-- RECORDED INFORMATION follows --
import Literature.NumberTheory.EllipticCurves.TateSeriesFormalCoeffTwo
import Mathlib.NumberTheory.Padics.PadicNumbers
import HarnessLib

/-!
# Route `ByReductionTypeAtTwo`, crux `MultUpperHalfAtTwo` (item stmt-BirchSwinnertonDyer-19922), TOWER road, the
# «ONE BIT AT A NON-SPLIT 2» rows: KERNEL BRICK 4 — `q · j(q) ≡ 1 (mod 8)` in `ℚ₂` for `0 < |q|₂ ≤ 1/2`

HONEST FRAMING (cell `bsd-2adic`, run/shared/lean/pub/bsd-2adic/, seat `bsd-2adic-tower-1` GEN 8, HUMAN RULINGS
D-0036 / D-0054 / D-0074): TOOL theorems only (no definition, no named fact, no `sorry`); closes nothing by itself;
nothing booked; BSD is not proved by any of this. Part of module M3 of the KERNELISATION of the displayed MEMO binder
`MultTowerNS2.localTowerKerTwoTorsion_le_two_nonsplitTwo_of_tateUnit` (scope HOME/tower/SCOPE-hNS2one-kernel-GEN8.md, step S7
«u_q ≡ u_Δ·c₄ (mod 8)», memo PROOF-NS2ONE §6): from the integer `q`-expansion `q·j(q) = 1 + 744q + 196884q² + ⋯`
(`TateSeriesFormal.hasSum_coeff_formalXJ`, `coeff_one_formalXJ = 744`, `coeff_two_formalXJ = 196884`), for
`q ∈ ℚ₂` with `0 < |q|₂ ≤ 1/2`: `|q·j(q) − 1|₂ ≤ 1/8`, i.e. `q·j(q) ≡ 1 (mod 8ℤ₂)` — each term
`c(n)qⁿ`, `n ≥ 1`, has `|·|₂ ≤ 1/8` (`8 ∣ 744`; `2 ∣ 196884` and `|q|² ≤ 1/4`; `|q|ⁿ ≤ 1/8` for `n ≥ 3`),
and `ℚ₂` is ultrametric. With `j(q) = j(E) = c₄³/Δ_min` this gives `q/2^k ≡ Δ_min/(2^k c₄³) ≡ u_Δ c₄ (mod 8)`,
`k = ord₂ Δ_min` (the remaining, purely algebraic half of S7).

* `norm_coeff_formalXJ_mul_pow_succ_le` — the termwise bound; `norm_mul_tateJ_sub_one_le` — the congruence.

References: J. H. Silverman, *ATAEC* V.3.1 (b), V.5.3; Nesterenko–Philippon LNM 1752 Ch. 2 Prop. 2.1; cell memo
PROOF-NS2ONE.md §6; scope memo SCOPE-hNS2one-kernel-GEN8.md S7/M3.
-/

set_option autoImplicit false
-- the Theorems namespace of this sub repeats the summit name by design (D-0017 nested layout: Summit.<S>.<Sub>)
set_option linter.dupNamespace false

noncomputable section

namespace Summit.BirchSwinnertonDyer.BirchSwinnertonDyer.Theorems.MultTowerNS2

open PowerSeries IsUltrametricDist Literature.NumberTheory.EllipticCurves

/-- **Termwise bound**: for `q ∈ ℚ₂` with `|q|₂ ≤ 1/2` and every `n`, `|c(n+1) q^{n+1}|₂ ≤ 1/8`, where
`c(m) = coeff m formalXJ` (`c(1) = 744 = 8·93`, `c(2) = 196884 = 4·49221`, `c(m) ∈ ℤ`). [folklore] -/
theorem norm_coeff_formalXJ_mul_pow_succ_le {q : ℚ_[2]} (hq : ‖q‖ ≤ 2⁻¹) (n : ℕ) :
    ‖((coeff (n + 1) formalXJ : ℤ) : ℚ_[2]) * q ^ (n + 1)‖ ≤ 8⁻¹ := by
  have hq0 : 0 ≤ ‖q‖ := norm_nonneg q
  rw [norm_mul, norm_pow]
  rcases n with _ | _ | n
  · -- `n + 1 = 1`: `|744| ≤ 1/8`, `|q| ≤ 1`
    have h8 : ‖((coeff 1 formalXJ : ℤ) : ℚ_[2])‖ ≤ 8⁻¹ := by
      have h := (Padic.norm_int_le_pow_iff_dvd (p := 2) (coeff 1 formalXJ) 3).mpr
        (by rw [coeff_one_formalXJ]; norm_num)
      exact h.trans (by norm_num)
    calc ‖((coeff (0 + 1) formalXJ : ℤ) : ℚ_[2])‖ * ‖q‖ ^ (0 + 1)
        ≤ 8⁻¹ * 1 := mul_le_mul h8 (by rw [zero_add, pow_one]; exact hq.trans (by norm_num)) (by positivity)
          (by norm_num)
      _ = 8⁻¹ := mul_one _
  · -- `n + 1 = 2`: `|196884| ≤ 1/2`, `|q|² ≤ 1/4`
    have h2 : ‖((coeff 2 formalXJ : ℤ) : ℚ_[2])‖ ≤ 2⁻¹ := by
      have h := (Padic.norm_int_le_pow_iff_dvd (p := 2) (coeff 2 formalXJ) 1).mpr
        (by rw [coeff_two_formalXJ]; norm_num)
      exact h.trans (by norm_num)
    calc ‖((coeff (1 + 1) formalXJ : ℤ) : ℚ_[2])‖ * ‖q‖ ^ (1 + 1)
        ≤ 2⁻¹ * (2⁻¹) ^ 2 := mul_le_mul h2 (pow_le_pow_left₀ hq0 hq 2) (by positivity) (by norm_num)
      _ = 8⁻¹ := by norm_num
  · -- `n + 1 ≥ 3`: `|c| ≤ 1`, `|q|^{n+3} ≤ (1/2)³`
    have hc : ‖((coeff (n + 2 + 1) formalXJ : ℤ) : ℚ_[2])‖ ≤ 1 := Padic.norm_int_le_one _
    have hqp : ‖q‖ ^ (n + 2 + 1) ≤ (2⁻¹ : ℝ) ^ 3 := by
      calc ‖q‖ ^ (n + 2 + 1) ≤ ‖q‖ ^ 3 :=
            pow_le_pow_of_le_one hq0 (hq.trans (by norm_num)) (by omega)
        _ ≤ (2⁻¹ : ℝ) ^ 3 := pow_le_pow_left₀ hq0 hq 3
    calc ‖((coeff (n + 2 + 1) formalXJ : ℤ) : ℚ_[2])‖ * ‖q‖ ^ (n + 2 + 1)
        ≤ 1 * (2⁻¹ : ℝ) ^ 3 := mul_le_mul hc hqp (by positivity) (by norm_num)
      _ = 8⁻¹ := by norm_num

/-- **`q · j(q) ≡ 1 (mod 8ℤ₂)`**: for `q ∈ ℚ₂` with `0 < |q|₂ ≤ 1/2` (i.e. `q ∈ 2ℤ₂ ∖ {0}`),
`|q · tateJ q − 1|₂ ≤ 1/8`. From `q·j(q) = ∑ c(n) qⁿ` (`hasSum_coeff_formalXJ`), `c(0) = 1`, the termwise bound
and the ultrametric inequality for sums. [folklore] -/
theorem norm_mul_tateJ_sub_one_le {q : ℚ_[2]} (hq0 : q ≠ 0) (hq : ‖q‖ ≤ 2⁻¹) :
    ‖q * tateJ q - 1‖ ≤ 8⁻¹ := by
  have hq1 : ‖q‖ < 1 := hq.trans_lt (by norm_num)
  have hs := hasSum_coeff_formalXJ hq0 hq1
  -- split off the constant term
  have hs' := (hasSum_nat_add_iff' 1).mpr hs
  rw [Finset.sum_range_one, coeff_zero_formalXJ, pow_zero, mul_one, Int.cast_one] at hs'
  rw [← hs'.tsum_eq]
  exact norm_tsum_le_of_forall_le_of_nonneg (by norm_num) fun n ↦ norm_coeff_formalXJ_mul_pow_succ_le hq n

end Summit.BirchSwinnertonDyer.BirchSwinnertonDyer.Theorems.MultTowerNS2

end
-- RECORDED INFORMATION concluded --
**TRY IT**: Reproduce exactly the lines of the records above from the one with "(hq : ‖q‖ ≤ 2⁻¹) (n" to the one with "have hq1 : ‖q‖", both included, and leave out everything else.

**RESULT OF THIS TASK**:
theorem norm_coeff_formalXJ_mul_pow_succ_le {q : ℚ_[2]} (hq : ‖q‖ ≤ 2⁻¹) (n : ℕ) :
    ‖((coeff (n + 1) formalXJ : ℤ) : ℚ_[2]) * q ^ (n + 1)‖ ≤ 8⁻¹ := by
  have hq0 : 0 ≤ ‖q‖ := norm_nonneg q
  rw [norm_mul, norm_pow]
  rcases n with _ | _ | n
  · -- `n + 1 = 1`: `|744| ≤ 1/8`, `|q| ≤ 1`
    have h8 : ‖((coeff 1 formalXJ : ℤ) : ℚ_[2])‖ ≤ 8⁻¹ := by
      have h := (Padic.norm_int_le_pow_iff_dvd (p := 2) (coeff 1 formalXJ) 3).mpr
        (by rw [coeff_one_formalXJ]; norm_num)
      exact h.trans (by norm_num)
    calc ‖((coeff (0 + 1) formalXJ : ℤ) : ℚ_[2])‖ * ‖q‖ ^ (0 + 1)
        ≤ 8⁻¹ * 1 := mul_le_mul h8 (by rw [zero_add, pow_one]; exact hq.trans (by norm_num)) (by positivity)
          (by norm_num)
      _ = 8⁻¹ := mul_one _
  · -- `n + 1 = 2`: `|196884| ≤ 1/2`, `|q|² ≤ 1/4`
    have h2 : ‖((coeff 2 formalXJ : ℤ) : ℚ_[2])‖ ≤ 2⁻¹ := by
      have h := (Padic.norm_int_le_pow_iff_dvd (p := 2) (coeff 2 formalXJ) 1).mpr
        (by rw [coeff_two_formalXJ]; norm_num)
      exact h.trans (by norm_num)
    calc ‖((coeff (1 + 1) formalXJ : ℤ) : ℚ_[2])‖ * ‖q‖ ^ (1 + 1)
        ≤ 2⁻¹ * (2⁻¹) ^ 2 := mul_le_mul h2 (pow_le_pow_left₀ hq0 hq 2) (by positivity) (by norm_num)
      _ = 8⁻¹ := by norm_num
  · -- `n + 1 ≥ 3`: `|c| ≤ 1`, `|q|^{n+3} ≤ (1/2)³`
    have hc : ‖((coeff (n + 2 + 1) formalXJ : ℤ) : ℚ_[2])‖ ≤ 1 := Padic.norm_int_le_one _
    have hqp : ‖q‖ ^ (n + 2 + 1) ≤ (2⁻¹ : ℝ) ^ 3 := by
      calc ‖q‖ ^ (n + 2 + 1) ≤ ‖q‖ ^ 3 :=
            pow_le_pow_of_le_one hq0 (hq.trans (by norm_num)) (by omega)
        _ ≤ (2⁻¹ : ℝ) ^ 3 := pow_le_pow_left₀ hq0 hq 3
    calc ‖((coeff (n + 2 + 1) formalXJ : ℤ) : ℚ_[2])‖ * ‖q‖ ^ (n + 2 + 1)
        ≤ 1 * (2⁻¹ : ℝ) ^ 3 := mul_le_mul hc hqp (by positivity) (by norm_num)
      _ = 8⁻¹ := by norm_num

/-- **`q · j(q) ≡ 1 (mod 8ℤ₂)`**: for `q ∈ ℚ₂` with `0 < |q|₂ ≤ 1/2` (i.e. `q ∈ 2ℤ₂ ∖ {0}`),
`|q · tateJ q − 1|₂ ≤ 1/8`. From `q·j(q) = ∑ c(n) qⁿ` (`hasSum_coeff_formalXJ`), `c(0) = 1`, the termwise bound
and the ultrametric inequality for sums. [folklore] -/
theorem norm_mul_tateJ_sub_one_le {q : ℚ_[2]} (hq0 : q ≠ 0) (hq : ‖q‖ ≤ 2⁻¹) :
    ‖q * tateJ q - 1‖ ≤ 8⁻¹ := by
  have hq1 : ‖q‖ < 1 := hq.trans_lt (by norm_num)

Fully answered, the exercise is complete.